Joseph Niouky

Personal information
- Full name: Louis Joseph Desire Niouky
- Date of birth: March 26, 1986 (age 39)
- Place of birth: Pikine, Senegal
- Height: 1.80 m (5 ft 11 in)
- Position: Midfielder

Team information
- Current team: Jersey Express
- Number: 22

Senior career*
- Years: Team / Apps / (Gls)
- 2003–2006: ASC Diaraf
- 2006–2010: Port Autonome
- 2010: New England Revolution / 13 / (0)
- 2011–: Jersey Express / 26 / (1)

= Joseph Niouky =

Senegalese footballer (born 1986)

Joseph Niouky (born March 28, 1986, in Pikine) is a Senegalese footballer who currently plays for Jersey Express in the USL Premier Development League.

==Club career==

===Senegal===
Niouky began his career with ASC Diaraf in Senegal, with whom he played for four seasons. He moved to top Senegalese side Port Autonome in 2006, where he established himself as one of the league's top central midfield players.

===United States===
On February 23, 2010, the New England Revolution officially announced the signing of Niouky, as an addition to their midfield.

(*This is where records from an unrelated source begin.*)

import Mathlib
import Literature.Computability.Complexity.CliqueTestGraphs
import Summits.PneNP.PneNP.Theorems.ConvexRankGatesConvexGateBlindSharpJunta
import Summits.PneNP.PneNP.Theorems.ConvexRankGatesConvexGateBlindRainbowLevelExact

/-!
# PneNP / ConvexRankGates — `ConvexGateBlind`: junta certificates are blind as soon as the classes have size `t + 2`

Helpers (`--supports stmt-PneNP-10680`), concluding `…RainbowLevelSums.lean` / `…RainbowLevel.lean` / `…RainbowLevelExact.lean`.
THEOREM (`cdist_colorVec_not_juntaRep_small`, registered stub `junta_blind_small`): for a balanced colouring `h : Fin m → Fin K`
with classes of common size `n`, a locality `w` with `2 ≤ w`, `w + 1 ≤ K`, `w + 1 ≤ n`, and EVERY `ε > 0`, there is NO identity

  `cdist Q (colorVec h) - ε = ∑_l F_l (Q ∩ S_l)`   on the `(K+1)`-sets `Q`,   `F_l ≥ 0`, `#S_l ≤ w`,

whatever the number of terms. Compared with `junta_blind` / `junta_blind_sharp` (`…JuntaBlind.lean`, `…SharpJunta.lean`),
which need classes of size `n ≥ K + 1 = k`, the class size only has to EXCEED THE LOCALITY, and this is exact: with
`#S_l = n` the class windows `g(|Q ∩ V_i|)`, `g(q) = (q-1)(q-2ε)/2`, represent the column (`…ClassWindow.lean`) — the
locality threshold of a colouring column is EXACTLY ITS CLASS SIZE (for `n ≤ K`; for `n ≥ K + 1` it is `k`, `…SharpJunta.lean`).
Proof: integrate against the level-`t` functional `rbLt`, `t = w - 1`; its inclusion numbers up to level `t + 1 = w` are those
of the rainbow pseudo-distribution (`rbLt_indicator_succ`), so `L_t(1) = K n^K/(K+1) > 0`, `L_t(mono_h) = 0`, and the local
laws `μ_S(P) = L_t(𝟙[· ∩ S = P]) = [P rainbow] K n^{K-#P} R_A(K+1-#P)` (`rbLt_localLaw`, inclusion–exclusion) are `≥ 0` for
`#S ≤ w` by the sharp rainbow-sum bound `R_A(N) ≥ 1/N - #A/(n(N-1))` of `…SharpJunta.lean` (`#A + #P ≤ w`,
`N = K + 1 - #P ≥ #A + 2`, `n ≥ #A + 1`). Consequence (`…SmallSymmetric.lean`): symmetric LP row objects must break the
symmetry of vertex blocks of size `O(⌈m^δ⌉)`. [new]
-/

namespace Summit.PneNP.PneNP.Theorems

open Finset Literature.Computability.Complexity
open Summit.PneNP.PneNP.Cruxes.ConvexGateBlind.StrictRankConicCover (Edge cdist monoPairs mem_monoPairs
  two_mul_cdist_colorVec)

set_option linter.dupNamespace false

noncomputable section

variable {m K : ℕ}

/-! ## Local laws of the level-`t` functional -/

/-- **Local law of the level-`t` functional.** For `P ⊆ S`, `#S ≤ t + 1` (`t + 2 ≤ K`, classes of size `n ≥ t + 2`):
`L_t(𝟙[· ∩ S = P]) = [P rainbow] · K · n^{K - #P} · R_A(K + 1 - #P)` with `A` the vertices of `S ∖ P` whose colour is not
used by `P` — literally the local law of the rainbow pseudo-distribution (`rbL_localLaw`). -/
theorem rbLt_localLaw (h : Fin m → Fin K) {n t : ℕ} (hn : ∀ c, (cls h c).card = n) (htn : t + 2 ≤ n)
    (htK : t + 2 ≤ K) {S P : Finset (Fin m)} (hPS : P ⊆ S) (hS : S.card ≤ t + 1) :
    rbLt h n t (fun Q => if Q ∩ S = P then 1 else 0) =
      if Set.InjOn h ↑P then
        (K : ℝ) * (n : ℝ) ^ (K - P.card) *
          rbSum h (n : ℝ) ((S \ P).filter fun v => h v ∉ P.image h) ((K : ℝ) + 1 - P.card)
      else 0 := by
  classical
  set A := (S \ P).filter fun v => h v ∉ P.image h with hA
  have hn0 : (n : ℝ) ≠ 0 := by
    have : 0 < n := by omega
    positivity
  -- inclusion–exclusion and the inclusion numbers
  rw [rbLt_congr_fun h n t (fun Q => indicator_inter_eq S P Q hPS), rbLt_sum]
  have hterm : ∀ T ∈ (S \ P).powerset, rbLt h n t (fun Q => (-1 : ℝ) ^ T.card * (if P ∪ T ⊆ Q then (1 : ℝ) else 0)) =
      (-1 : ℝ) ^ T.card *
        (if Set.InjOn h ↑(P ∪ T) then (K : ℝ) * (n : ℝ) ^ (K - (P ∪ T).card) / ((K : ℝ) + 1 - (P ∪ T).card)
          else 0) := by
    intro T hT
    rw [mem_powerset] at hT
    rw [rbLt_smul, rbLt_indicator_succ h hn htn htK]
    exact (card_le_card (union_subset hPS (hT.trans sdiff_subset))).trans hS
  rw [Finset.sum_congr rfl hterm]
  split_ifs with hP
  · -- reduce to the rainbow alternating sum over `A`
    rw [rbSum, Finset.mul_sum]
    have hsplit : ∀ T ∈ (S \ P).powerset,
        (-1 : ℝ) ^ T.card *
          (if Set.InjOn h ↑(P ∪ T) then (K : ℝ) * (n : ℝ) ^ (K - (P ∪ T).card) / ((K : ℝ) + 1 - (P ∪ T).card)
            else 0) =
        if T ⊆ A then (K : ℝ) * (n : ℝ) ^ (K - P.card) *
          (if Set.InjOn h ↑T then (-1 : ℝ) ^ T.card * ((n : ℝ)⁻¹) ^ T.card / ((K : ℝ) + 1 - P.card - T.card)
            else 0) else 0 := by
      intro T hT
      rw [mem_powerset] at hT
      have hdisj : Disjoint P T := by
        rw [Finset.disjoint_left]
        intro v hvP hvT
        exact (mem_sdiff.1 (hT hvT)).2 hvP
      have hcardPT : (P ∪ T).card = P.card + T.card := card_union_of_disjoint hdisj
      have hTcard : P.card + T.card ≤ K := by
        rw [← hcardPT]
        exact ((card_le_card (union_subset hPS (hT.trans sdiff_subset))).trans hS).trans (by omega)
      by_cases hTA : T ⊆ A
      · rw [if_pos hTA]
        by_cases hTinj : Set.InjOn h ↑T
        · have hcol : ∀ v ∈ T, h v ∉ P.image h := fun v hv => (mem_filter.1 (hTA hv)).2
          rw [if_pos ((injOn_union_iff h hdisj).2 ⟨hP, hTinj, hcol⟩), if_pos hTinj, hcardPT]
          have hpow : (n : ℝ) ^ (K - (P.card + T.card)) * (n : ℝ) ^ T.card = (n : ℝ) ^ (K - P.card) := by
            rw [← pow_add]; congr 1; omega
          have hden : (K : ℝ) + 1 - ((P.card + T.card : ℕ) : ℝ) = (K : ℝ) + 1 - P.card - T.card := by
            push_cast; ring
          rw [hden, inv_pow]
          have hnT : (n : ℝ) ^ T.card ≠ 0 := pow_ne_zero _ hn0
          field_simp
          rw [← hpow]
          ring
        · rw [if_neg (fun hu => hTinj ((injOn_union_iff h hdisj).1 hu).2.1), if_neg hTinj]
          simp
      · rw [if_neg hTA, if_neg]
        · simp
        · intro hu
          apply hTA
          intro v hv
          exact mem_filter.2 ⟨hT hv, ((injOn_union_iff h hdisj).1 hu).2.2 v hv⟩
    rw [Finset.sum_congr rfl hsplit, ← Finset.sum_filter]
    have hAset : ((S \ P).powerset.filter fun T => T ⊆ A) = A.powerset := by
      ext T
      simp only [mem_filter, mem_powerset]
      constructor
      · exact fun hh => hh.2
      · exact fun hh => ⟨hh.trans (filter_subset _ _), hh⟩
    rw [hAset]
  · refine Finset.sum_eq_zero fun T hT => ?_
    rw [if_neg, mul_zero]
    intro hu
    exact hP (hu.mono (by rw [coe_union]; exact Set.subset_union_left))

/-- **The local laws of the level-`t` functional are non-negative** for `#S ≤ t + 1`, `t + 2 ≤ K`, classes of size
`n ≥ t + 2`: by the sharp rainbow-sum bound `R_A(N) ≥ 1/N - #A/(n(N-1))` with `#A + #P ≤ t + 1`, `N = K + 1 - #P ≥ #A + 2`,
`n ≥ #A + 1`. -/
theorem rbLt_localLaw_nonneg (h : Fin m → Fin K) {n t : ℕ} (hn : ∀ c, (cls h c).card = n) (htn : t + 2 ≤ n)
    (htK : t + 2 ≤ K) {S P : Finset (Fin m)} (hPS : P ⊆ S) (hS : S.card ≤ t + 1) :
    0 ≤ rbLt h n t (fun Q => if Q ∩ S = P then 1 else 0) := by
  classical
  rw [rbLt_localLaw h hn htn htK hPS hS]
  split_ifs with hP
  · refine mul_nonneg (by positivity) ?_
    set A := (S \ P).filter fun v => h v ∉ P.image h with hA
    have hAcard : A.card + P.card ≤ t + 1 := by
      have h1 : A.card ≤ (S \ P).card := card_filter_le _ _
      rw [card_sdiff_of_subset hPS] at h1
      have h2 := card_le_card hPS
      omega
    have hnpos : (0 : ℝ) < n := by
      have : 0 < n := by omega
      positivity
    have hcast : (K : ℝ) + 1 - P.card = ((K + 1 - P.card : ℕ) : ℝ) := by
      rw [Nat.cast_sub (by omega)]; push_cast; ring
    rw [hcast]
    have hAn : (A.card : ℝ) ≤ n := by exact_mod_cast (show A.card ≤ n by omega)
    refine le_trans ?_ (rbSum_sharp_lower h hnpos A (K + 1 - P.card) (by omega) hAn)
    -- `1/N - a/(n(N-1)) ≥ 0` from `a + 2 ≤ N`, `a + 1 ≤ n`
    have hN2 : (A.card : ℝ) + 2 ≤ ((K + 1 - P.card : ℕ) : ℝ) := by
      exact_mod_cast (show A.card + 2 ≤ K + 1 - P.card by omega)
    have hn2 : (A.card : ℝ) + 1 ≤ n := by exact_mod_cast (show A.card + 1 ≤ n by omega)
    have hA0 : (0 : ℝ) ≤ A.card := Nat.cast_nonneg _
    set N : ℝ := ((K + 1 - P.card : ℕ) : ℝ) with hN
    have hN0 : (0 : ℝ) < N := by linarith
    have hN1 : (0 : ℝ) < N - 1 := by linarith
    rw [sub_nonneg, div_le_div_iff₀ (by positivity) hN0, one_mul]
    nlinarith
  · exact le_refl _

/-! ## The functional on the two sides of a junta representation -/

/-- `L_t(1) = K n^K / (K+1) > 0`. -/
theorem rbLt_one (h : Fin m → Fin K) {n t : ℕ} (hn : ∀ c, (cls h c).card = n) (htn : t + 2 ≤ n) (htK : t + 2 ≤ K) :
    rbLt h n t (fun _ => 1) = (K : ℝ) * (n : ℝ) ^ K / ((K : ℝ) + 1) := by
  have := rbLt_indicator_succ h hn htn htK ∅ (by simp)
  rw [rbLt_congr_fun h n t (f' := fun Q => if (∅ : Finset (Fin m)) ⊆ Q then (1 : ℝ) else 0)
    (fun Q => by simp), this, if_pos (by simp)]
  simp

/-- `L_t(mono_h) = 0` (`1 ≤ t`): every monochromatic pair is a non-rainbow pattern of size `2 ≤ t + 1`. -/
theorem rbLt_cdist_colorVec (h : Fin m → Fin K) {n t : ℕ} (hn : ∀ c, (cls h c).card = n) (htn : t + 2 ≤ n)
    (htK : t + 2 ≤ K) (ht1 : 1 ≤ t) : rbLt h n t (fun Q => cdist Q (colorVec h)) = 0 := by
  classical
  set M := (univ : Finset (Fin m × Fin m)).filter fun p => p.1 ≠ p.2 ∧ h p.1 = h p.2 with hM
  have hcount : ∀ Q : Finset (Fin m), 2 * cdist Q (colorVec h) =
      ∑ p ∈ M, (if ({p.1, p.2} : Finset (Fin m)) ⊆ Q then (1 : ℝ) else 0) := by
    intro Q
    rw [two_mul_cdist_colorVec, ← Finset.sum_filter]
    have hset : (M.filter fun p => ({p.1, p.2} : Finset (Fin m)) ⊆ Q) = monoPairs h Q := by
      ext p
      simp only [hM, mem_filter, mem_univ, true_and, mem_monoPairs, insert_subset_iff, singleton_subset_iff]
      tauto
    rw [hset, Finset.sum_const, nsmul_eq_mul, mul_one]
  have h2 : rbLt h n t (fun Q => 2 * cdist Q (colorVec h)) = 0 := by
    rw [rbLt_congr_fun h n t hcount, rbLt_sum]
    refine Finset.sum_eq_zero fun p hp => ?_
    obtain ⟨hne, hpq⟩ := (mem_filter.1 hp).2
    rw [rbLt_indicator_succ h hn htn htK _ ((card_le_two).trans (by omega)), if_neg]
    intro hinj
    exact hne (hinj (by simp) (by simp) hpq)
  rw [rbLt_smul] at h2
  linarith

/-- **Junta certificates are ε-exactly blind as soon as the class size exceeds the locality.** For a balanced colouring
`h` with `K` classes of common size `n`, a locality `w` with `2 ≤ w`, `w + 1 ≤ K`, `w + 1 ≤ n`, and every `ε > 0`: there is no
representation `cdist Q (colorVec h) - ε = ∑_l F_l(Q ∩ S_l)` on the `(K+1)`-sets with `F_l ≥ 0` and `#S_l ≤ w` — whatever
the number of terms. (For `#S_l = n` the class windows represent the column: the locality threshold is exactly the class
size.) [new] -/
theorem cdist_colorVec_not_juntaRep_small (h : Fin m → Fin K) {n w : ℕ} (hn : ∀ c, (cls h c).card = n)
    (hw2 : 2 ≤ w) (hwK : w + 1 ≤ K) (hwn : w + 1 ≤ n) {ε : ℝ} (hε : 0 < ε) {ι : Type*} [Fintype ι]
    (S : ι → Finset (Fin m)) (F : ι → Finset (Fin m) → ℝ) (hS : ∀ l, (S l).card ≤ w) (hF : ∀ l P, 0 ≤ F l P) :
    ¬ ∀ Q : Finset (Fin m), Q.card = K + 1 → cdist Q (colorVec h) - ε = ∑ l, F l (Q ∩ S l) := by
  classical
  intro hrep
  -- the level-`t` functional with `t = w - 1`
  obtain ⟨t, rfl⟩ : ∃ t, w = t + 1 := ⟨w - 1, by omega⟩
  have htn : t + 2 ≤ n := by omega
  have htK : t + 2 ≤ K := by omega
  have hL := rbLt_congr h n (show t + 1 ≤ K by omega) hrep
  have hleft : rbLt h n t (fun Q => cdist Q (colorVec h) - ε) = -(ε * ((K : ℝ) * (n : ℝ) ^ K / ((K : ℝ) + 1))) := by
    rw [rbLt_sub, rbLt_cdist_colorVec h hn htn htK (by omega), zero_sub]
    rw [rbLt_congr_fun h n t (f := fun _ => ε) (f' := fun Q => ε * 1) (fun Q => by ring), rbLt_smul,
      rbLt_one h hn htn htK]
  have hneg : rbLt h n t (fun Q => cdist Q (colorVec h) - ε) < 0 := by
    rw [hleft, neg_lt_zero]
    have hKpos : (0 : ℝ) < K := by exact_mod_cast (show 0 < K by omega)
    have hnpos : (0 : ℝ) < n := by exact_mod_cast (show 0 < n by omega)
    positivity
  have hright : 0 ≤ rbLt h n t (fun Q => ∑ l, F l (Q ∩ S l)) := by
    rw [rbLt_sum]
    refine Finset.sum_nonneg fun l _ => ?_
    have hexp : ∀ Q : Finset (Fin m), F l (Q ∩ S l) =
        ∑ P ∈ (S l).powerset, F l P * (if Q ∩ S l = P then (1 : ℝ) else 0) := by
      intro Q
      rw [Finset.sum_eq_single_of_mem (Q ∩ S l) (mem_powerset.2 inter_subset_right)]
      · simp
      · intro P _ hP
        rw [if_neg (Ne.symm hP), mul_zero]
    rw [rbLt_congr_fun h n t hexp, rbLt_sum]
    refine Finset.sum_nonneg fun P hP => ?_
    rw [rbLt_smul]
    exact mul_nonneg (hF l P) (rbLt_localLaw_nonneg h hn htn htK (mem_powerset.1 hP) (hS l))
  rw [hL] at hneg
  exact absurd hright (not_le.2 hneg)

/-- **Registered helper stub (junta certificates blind once the class size exceeds the locality).** Restatement of
`cdist_colorVec_not_juntaRep_small` with all parameters explicit. -/
theorem junta_blind_small : ∀ {m K n w : ℕ} (h : Fin m → Fin K), (∀ c, (cls h c).card = n) → 2 ≤ w → w + 1 ≤ K → w + 1 ≤ n → ∀ (ε : ℝ), 0 < ε → ∀ {ι : Type} [Fintype ι] (S : ι → Finset (Fin m)) (F : ι → Finset (Fin m) → ℝ), (∀ l, (S l).card ≤ w) → (∀ l P, 0 ≤ F l P) → ¬ ∀ Q : Finset (Fin m), Q.card = K + 1 → cdist Q (colorVec h) - ε = ∑ l, F l (Q ∩ S l) := by
  intro m K n w h hn hw2 hwK hwn ε hε ι _ S F hS hF
  exact cdist_colorVec_not_juntaRep_small h hn hw2 hwK hwn hε S F hS hF

end

end Summit.PneNP.PneNP.Theorems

On August 11, 2010, Niouky was released by the Revolution, nearly six months after signing with the club, having played in just 13 MLS games.

Having been unable to secure a contract with a professional club elsewhere, Niouky signed to play with Jersey Express in the USL Premier Development League in 2011. He made his debut for the team on May 14, 2011. in their 2011 season opener, a 3–0 win over the Westchester Flames.